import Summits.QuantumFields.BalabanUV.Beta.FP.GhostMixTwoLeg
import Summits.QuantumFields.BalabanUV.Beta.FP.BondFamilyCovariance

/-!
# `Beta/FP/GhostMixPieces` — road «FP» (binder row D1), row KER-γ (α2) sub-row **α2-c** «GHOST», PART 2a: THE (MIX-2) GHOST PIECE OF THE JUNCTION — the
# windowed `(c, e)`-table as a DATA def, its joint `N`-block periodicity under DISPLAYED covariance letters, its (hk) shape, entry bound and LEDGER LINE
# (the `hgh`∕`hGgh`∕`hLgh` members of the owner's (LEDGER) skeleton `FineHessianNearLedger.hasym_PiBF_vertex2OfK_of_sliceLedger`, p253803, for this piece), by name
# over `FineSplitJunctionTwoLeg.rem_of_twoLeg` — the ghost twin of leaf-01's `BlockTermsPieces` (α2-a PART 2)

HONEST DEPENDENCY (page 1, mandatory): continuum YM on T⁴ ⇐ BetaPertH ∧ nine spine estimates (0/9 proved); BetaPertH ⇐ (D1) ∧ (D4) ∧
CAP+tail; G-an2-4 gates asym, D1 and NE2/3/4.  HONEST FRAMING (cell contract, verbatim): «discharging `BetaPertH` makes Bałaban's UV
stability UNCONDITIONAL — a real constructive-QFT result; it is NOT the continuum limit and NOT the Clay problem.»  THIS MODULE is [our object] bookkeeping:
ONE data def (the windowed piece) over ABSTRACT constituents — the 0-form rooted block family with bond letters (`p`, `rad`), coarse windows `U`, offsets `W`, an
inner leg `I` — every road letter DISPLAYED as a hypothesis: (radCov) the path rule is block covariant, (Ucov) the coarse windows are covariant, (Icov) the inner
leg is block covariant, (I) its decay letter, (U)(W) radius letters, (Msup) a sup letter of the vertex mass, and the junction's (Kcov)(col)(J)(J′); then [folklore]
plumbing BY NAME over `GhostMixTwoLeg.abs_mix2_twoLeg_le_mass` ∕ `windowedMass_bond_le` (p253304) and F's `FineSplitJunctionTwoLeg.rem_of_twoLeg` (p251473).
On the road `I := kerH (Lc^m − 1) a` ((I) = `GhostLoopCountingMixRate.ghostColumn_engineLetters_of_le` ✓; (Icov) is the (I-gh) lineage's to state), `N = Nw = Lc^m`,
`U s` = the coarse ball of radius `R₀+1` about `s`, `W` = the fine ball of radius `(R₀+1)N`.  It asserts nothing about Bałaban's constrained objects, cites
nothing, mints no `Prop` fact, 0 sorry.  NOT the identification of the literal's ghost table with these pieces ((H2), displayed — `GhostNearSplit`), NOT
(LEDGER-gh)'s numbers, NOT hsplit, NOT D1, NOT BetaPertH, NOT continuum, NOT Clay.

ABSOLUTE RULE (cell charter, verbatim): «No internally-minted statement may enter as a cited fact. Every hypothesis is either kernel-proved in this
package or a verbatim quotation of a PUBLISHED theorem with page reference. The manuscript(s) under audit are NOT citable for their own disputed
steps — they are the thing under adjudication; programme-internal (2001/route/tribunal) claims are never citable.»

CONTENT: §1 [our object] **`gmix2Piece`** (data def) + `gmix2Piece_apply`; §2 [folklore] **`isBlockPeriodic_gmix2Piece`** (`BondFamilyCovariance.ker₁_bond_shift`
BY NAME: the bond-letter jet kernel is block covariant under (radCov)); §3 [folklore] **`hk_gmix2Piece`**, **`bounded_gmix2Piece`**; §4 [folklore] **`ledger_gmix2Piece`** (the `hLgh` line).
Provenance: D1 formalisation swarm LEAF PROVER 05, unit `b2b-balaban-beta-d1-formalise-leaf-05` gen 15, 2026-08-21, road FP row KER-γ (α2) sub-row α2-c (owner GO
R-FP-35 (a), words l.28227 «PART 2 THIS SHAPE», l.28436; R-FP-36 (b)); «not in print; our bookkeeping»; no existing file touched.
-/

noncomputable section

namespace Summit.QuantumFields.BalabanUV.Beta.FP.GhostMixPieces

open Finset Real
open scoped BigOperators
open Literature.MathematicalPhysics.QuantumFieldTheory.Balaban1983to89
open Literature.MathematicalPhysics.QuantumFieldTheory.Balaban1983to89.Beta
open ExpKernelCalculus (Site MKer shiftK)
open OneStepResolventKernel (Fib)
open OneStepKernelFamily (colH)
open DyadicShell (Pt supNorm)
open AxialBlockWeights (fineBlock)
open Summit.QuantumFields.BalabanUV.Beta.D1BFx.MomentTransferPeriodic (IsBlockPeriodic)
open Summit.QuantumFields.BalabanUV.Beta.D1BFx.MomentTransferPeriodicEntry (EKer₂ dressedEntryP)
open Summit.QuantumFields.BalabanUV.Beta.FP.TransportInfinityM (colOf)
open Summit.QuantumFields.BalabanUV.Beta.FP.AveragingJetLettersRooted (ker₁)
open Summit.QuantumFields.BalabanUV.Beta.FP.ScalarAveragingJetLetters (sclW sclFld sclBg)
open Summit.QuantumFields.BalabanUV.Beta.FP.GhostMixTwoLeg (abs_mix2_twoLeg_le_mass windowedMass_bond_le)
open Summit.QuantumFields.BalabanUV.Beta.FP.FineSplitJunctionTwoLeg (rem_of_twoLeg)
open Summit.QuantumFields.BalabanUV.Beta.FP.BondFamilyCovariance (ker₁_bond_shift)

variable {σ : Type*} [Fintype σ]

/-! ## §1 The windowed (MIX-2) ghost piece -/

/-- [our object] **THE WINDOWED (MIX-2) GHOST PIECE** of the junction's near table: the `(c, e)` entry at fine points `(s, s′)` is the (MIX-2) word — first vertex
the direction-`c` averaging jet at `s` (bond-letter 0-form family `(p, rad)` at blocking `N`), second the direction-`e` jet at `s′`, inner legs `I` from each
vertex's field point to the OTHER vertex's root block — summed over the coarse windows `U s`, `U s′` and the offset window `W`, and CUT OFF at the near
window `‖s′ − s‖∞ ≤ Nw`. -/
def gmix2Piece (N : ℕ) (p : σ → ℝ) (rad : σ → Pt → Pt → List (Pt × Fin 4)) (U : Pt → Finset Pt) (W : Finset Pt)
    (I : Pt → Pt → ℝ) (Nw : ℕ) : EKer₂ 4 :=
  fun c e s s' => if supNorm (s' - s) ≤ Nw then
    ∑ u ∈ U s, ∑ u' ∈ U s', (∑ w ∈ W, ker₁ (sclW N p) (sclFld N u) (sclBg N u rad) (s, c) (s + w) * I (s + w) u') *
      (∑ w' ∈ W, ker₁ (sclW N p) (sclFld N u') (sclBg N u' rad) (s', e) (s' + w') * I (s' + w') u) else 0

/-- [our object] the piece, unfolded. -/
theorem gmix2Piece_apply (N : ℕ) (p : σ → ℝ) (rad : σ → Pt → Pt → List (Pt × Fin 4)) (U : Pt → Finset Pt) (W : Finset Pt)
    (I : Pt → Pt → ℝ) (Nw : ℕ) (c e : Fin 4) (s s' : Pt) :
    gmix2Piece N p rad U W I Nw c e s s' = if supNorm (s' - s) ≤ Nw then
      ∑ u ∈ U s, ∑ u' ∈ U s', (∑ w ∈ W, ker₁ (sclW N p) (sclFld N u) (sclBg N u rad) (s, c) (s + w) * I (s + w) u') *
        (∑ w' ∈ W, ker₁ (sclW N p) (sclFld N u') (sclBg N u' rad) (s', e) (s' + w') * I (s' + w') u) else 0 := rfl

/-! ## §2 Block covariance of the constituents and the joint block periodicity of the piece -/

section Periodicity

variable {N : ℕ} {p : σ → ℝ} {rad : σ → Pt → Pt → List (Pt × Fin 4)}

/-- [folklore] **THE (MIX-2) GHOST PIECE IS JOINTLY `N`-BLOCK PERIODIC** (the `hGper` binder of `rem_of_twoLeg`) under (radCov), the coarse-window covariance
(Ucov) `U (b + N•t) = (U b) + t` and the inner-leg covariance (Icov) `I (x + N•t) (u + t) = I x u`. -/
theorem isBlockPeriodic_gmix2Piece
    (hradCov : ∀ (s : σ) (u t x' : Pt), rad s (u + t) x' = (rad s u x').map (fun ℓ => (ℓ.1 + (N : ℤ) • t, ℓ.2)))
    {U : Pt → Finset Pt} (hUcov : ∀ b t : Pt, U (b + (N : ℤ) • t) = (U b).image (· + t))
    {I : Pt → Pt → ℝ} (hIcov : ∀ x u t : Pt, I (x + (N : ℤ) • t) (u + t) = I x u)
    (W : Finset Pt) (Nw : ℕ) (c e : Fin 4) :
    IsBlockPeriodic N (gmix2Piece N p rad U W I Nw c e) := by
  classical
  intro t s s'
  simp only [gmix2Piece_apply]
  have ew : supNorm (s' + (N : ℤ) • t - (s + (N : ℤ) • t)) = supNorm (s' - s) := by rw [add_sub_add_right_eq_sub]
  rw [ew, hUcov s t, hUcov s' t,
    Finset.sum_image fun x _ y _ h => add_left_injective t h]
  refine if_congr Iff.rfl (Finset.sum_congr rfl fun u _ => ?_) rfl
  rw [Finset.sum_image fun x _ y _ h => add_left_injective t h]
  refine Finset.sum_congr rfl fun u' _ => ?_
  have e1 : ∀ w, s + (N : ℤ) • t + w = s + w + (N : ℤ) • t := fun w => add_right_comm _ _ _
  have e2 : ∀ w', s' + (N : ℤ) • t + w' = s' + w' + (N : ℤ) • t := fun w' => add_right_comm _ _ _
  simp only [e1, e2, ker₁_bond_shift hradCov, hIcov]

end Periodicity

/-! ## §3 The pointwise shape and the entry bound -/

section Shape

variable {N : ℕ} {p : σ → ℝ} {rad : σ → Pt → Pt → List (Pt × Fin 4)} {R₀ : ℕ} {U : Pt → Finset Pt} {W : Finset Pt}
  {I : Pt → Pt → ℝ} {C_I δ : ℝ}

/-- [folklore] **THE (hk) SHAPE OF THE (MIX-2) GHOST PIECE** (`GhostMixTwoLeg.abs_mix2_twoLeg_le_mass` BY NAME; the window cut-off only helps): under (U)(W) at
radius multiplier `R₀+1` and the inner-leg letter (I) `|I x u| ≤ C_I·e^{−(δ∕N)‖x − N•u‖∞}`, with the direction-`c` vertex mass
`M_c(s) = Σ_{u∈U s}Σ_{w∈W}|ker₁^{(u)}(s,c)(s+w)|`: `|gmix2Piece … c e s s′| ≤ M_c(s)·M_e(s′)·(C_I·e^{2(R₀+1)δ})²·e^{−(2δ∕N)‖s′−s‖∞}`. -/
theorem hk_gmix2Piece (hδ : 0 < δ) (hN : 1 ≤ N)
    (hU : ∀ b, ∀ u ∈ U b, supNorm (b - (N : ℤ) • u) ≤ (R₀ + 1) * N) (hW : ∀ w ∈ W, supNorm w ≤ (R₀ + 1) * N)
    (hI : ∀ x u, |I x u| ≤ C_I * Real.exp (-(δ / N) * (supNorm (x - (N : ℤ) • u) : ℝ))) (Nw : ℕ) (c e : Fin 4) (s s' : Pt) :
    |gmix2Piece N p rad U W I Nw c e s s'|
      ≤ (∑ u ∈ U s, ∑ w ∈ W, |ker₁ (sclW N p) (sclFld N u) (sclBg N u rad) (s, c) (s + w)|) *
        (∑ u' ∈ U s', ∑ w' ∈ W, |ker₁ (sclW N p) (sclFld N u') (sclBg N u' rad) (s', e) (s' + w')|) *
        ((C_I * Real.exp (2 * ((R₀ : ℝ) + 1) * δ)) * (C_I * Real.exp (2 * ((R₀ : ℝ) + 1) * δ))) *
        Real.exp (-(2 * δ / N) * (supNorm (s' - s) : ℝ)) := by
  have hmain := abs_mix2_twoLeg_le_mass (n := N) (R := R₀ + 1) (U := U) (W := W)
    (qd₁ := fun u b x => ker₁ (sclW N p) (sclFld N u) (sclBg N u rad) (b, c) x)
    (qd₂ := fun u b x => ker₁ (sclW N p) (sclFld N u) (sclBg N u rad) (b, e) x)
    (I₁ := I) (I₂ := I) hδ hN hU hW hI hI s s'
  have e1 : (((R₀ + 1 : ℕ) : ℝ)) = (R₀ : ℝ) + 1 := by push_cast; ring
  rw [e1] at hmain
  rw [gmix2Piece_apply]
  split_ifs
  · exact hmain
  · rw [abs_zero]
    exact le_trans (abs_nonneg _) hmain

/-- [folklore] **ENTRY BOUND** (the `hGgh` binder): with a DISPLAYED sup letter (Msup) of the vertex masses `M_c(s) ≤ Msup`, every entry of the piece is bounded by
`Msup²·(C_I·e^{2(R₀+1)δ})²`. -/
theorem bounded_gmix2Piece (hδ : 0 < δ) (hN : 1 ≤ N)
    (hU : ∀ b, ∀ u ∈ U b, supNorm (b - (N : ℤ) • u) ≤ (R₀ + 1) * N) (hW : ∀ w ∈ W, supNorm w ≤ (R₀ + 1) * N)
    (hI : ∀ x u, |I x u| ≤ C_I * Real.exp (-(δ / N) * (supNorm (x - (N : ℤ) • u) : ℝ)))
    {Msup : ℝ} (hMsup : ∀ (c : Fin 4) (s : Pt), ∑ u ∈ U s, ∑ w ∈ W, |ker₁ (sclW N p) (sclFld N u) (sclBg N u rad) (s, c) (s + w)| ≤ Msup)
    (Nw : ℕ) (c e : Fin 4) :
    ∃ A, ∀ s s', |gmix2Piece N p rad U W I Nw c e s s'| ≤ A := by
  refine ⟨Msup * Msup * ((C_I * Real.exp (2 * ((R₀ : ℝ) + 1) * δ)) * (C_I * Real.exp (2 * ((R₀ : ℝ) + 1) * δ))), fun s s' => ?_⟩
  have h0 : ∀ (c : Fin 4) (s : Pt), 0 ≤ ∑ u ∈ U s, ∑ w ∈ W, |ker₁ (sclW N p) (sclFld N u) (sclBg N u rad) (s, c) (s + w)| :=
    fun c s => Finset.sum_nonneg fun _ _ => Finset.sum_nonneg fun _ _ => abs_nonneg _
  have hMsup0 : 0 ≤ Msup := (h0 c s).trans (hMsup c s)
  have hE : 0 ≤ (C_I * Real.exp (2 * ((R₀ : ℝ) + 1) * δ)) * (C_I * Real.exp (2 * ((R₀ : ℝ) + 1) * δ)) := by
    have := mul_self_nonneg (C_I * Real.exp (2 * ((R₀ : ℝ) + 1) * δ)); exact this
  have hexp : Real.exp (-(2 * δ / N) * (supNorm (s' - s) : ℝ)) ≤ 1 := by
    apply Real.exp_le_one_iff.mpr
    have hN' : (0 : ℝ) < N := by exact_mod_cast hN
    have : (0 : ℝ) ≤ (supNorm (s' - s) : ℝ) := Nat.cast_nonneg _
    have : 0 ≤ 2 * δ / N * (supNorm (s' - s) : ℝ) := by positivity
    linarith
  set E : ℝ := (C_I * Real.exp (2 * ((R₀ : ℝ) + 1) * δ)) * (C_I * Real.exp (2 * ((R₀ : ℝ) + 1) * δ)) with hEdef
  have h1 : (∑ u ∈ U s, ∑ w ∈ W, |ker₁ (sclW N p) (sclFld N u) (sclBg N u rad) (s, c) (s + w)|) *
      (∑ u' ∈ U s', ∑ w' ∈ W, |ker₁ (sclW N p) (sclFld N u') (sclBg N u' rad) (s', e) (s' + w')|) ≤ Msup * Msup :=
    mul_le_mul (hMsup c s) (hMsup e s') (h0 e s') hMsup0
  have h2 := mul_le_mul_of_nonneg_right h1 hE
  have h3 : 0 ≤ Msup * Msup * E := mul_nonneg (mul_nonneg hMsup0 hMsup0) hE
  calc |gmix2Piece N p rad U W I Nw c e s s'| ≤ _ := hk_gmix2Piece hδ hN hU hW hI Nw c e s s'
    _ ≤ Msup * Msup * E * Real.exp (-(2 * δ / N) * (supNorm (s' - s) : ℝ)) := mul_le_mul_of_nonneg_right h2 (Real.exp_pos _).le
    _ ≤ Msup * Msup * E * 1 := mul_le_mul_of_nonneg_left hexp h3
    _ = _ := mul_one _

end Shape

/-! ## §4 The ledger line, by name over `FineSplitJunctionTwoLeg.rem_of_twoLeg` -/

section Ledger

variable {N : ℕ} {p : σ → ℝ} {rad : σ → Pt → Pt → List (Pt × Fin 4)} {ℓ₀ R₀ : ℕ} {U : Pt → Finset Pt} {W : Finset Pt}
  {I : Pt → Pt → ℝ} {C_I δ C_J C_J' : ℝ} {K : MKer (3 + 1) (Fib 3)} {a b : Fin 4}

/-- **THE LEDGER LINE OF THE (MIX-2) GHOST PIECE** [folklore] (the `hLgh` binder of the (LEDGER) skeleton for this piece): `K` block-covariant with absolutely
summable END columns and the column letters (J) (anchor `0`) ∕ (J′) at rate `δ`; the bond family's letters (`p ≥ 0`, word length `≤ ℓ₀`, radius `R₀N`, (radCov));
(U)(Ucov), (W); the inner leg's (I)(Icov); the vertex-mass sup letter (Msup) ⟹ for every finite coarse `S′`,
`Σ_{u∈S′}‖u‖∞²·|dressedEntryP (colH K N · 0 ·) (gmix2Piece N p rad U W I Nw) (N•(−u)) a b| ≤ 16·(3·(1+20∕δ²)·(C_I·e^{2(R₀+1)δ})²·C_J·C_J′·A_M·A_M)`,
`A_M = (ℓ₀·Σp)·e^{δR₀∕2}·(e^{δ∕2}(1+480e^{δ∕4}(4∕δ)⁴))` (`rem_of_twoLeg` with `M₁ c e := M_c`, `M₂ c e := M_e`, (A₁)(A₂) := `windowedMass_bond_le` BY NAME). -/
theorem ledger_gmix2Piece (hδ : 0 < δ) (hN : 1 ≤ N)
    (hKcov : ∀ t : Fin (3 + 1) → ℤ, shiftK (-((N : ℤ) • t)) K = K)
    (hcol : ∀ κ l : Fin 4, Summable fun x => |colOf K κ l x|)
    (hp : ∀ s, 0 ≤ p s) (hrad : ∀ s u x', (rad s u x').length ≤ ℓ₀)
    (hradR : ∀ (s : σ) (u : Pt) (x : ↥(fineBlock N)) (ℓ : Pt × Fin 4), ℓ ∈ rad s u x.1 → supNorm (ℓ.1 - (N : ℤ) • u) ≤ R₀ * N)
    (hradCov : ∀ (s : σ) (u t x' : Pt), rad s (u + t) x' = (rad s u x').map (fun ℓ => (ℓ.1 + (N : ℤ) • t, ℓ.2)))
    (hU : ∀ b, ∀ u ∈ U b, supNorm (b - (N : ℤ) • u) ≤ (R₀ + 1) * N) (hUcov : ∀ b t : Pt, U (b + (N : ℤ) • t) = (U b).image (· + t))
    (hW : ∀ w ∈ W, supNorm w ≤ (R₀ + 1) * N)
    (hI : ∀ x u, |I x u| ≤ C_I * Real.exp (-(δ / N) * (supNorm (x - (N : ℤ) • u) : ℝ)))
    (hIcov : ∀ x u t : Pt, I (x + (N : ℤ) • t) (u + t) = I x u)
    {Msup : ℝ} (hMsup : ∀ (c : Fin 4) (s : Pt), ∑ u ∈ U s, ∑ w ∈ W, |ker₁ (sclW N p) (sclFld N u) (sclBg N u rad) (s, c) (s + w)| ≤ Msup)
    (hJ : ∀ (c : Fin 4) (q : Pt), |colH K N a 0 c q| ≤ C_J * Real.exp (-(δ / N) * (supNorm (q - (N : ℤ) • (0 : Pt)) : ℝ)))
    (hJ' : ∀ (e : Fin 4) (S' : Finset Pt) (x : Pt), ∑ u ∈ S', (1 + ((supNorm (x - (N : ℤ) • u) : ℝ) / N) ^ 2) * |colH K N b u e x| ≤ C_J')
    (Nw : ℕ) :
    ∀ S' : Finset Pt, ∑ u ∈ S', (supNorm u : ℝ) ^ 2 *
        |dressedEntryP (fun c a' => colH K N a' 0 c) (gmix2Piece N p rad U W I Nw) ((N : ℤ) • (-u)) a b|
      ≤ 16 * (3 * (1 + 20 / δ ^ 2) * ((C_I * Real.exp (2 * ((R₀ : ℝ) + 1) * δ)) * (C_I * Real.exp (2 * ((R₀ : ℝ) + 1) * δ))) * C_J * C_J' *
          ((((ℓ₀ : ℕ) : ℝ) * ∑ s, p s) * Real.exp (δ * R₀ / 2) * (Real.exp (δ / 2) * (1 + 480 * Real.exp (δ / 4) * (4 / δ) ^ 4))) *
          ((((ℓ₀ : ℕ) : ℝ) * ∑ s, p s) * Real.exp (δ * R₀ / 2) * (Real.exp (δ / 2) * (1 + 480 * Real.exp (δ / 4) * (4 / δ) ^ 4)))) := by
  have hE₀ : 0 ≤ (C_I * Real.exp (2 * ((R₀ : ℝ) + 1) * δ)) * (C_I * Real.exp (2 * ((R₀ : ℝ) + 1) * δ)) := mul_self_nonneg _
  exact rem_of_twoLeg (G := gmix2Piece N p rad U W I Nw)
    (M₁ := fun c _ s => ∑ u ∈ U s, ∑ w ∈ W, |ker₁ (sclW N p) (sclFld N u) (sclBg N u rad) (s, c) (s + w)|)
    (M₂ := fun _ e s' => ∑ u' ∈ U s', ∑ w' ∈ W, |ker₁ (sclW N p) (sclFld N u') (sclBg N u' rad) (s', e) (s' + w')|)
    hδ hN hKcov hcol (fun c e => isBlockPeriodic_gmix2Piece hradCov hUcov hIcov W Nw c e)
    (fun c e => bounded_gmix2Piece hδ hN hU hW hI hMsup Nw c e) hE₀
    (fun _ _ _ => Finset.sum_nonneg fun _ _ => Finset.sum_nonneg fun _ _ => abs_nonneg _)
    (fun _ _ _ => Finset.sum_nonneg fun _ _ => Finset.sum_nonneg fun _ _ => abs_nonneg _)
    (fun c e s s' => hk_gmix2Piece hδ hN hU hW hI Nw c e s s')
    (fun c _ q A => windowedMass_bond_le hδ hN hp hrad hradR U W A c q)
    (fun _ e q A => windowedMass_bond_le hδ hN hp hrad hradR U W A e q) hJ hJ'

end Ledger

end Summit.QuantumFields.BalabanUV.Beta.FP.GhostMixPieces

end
+ + + + +
WHAT THE EXERCISE ASKS |
Exact reproduction is required. Give the lines of the data from its first line through the line containing "ONE data def", and no others.

TASK ANSWER |
import Summits.QuantumFields.BalabanUV.Beta.FP.GhostMixTwoLeg
import Summits.QuantumFields.BalabanUV.Beta.FP.BondFamilyCovariance

/-!
# `Beta/FP/GhostMixPieces` — road «FP» (binder row D1), row KER-γ (α2) sub-row **α2-c** «GHOST», PART 2a: THE (MIX-2) GHOST PIECE OF THE JUNCTION — the
# windowed `(c, e)`-table as a DATA def, its joint `N`-block periodicity under DISPLAYED covariance letters, its (hk) shape, entry bound and LEDGER LINE
# (the `hgh`∕`hGgh`∕`hLgh` members of the owner's (LEDGER) skeleton `FineHessianNearLedger.hasym_PiBF_vertex2OfK_of_sliceLedger`, p253803, for this piece), by name
# over `FineSplitJunctionTwoLeg.rem_of_twoLeg` — the ghost twin of leaf-01's `BlockTermsPieces` (α2-a PART 2)

HONEST DEPENDENCY (page 1, mandatory): continuum YM on T⁴ ⇐ BetaPertH ∧ nine spine estimates (0/9 proved); BetaPertH ⇐ (D1) ∧ (D4) ∧
CAP+tail; G-an2-4 gates asym, D1 and NE2/3/4.  HONEST FRAMING (cell contract, verbatim): «discharging `BetaPertH` makes Bałaban's UV
stability UNCONDITIONAL — a real constructive-QFT result; it is NOT the continuum limit and NOT the Clay problem.»  THIS MODULE is [our object] bookkeeping:
ONE data def (the windowed piece) over ABSTRACT constituents — the 0-form rooted block family with bond letters (`p`, `rad`), coarse windows `U`, offsets `W`, an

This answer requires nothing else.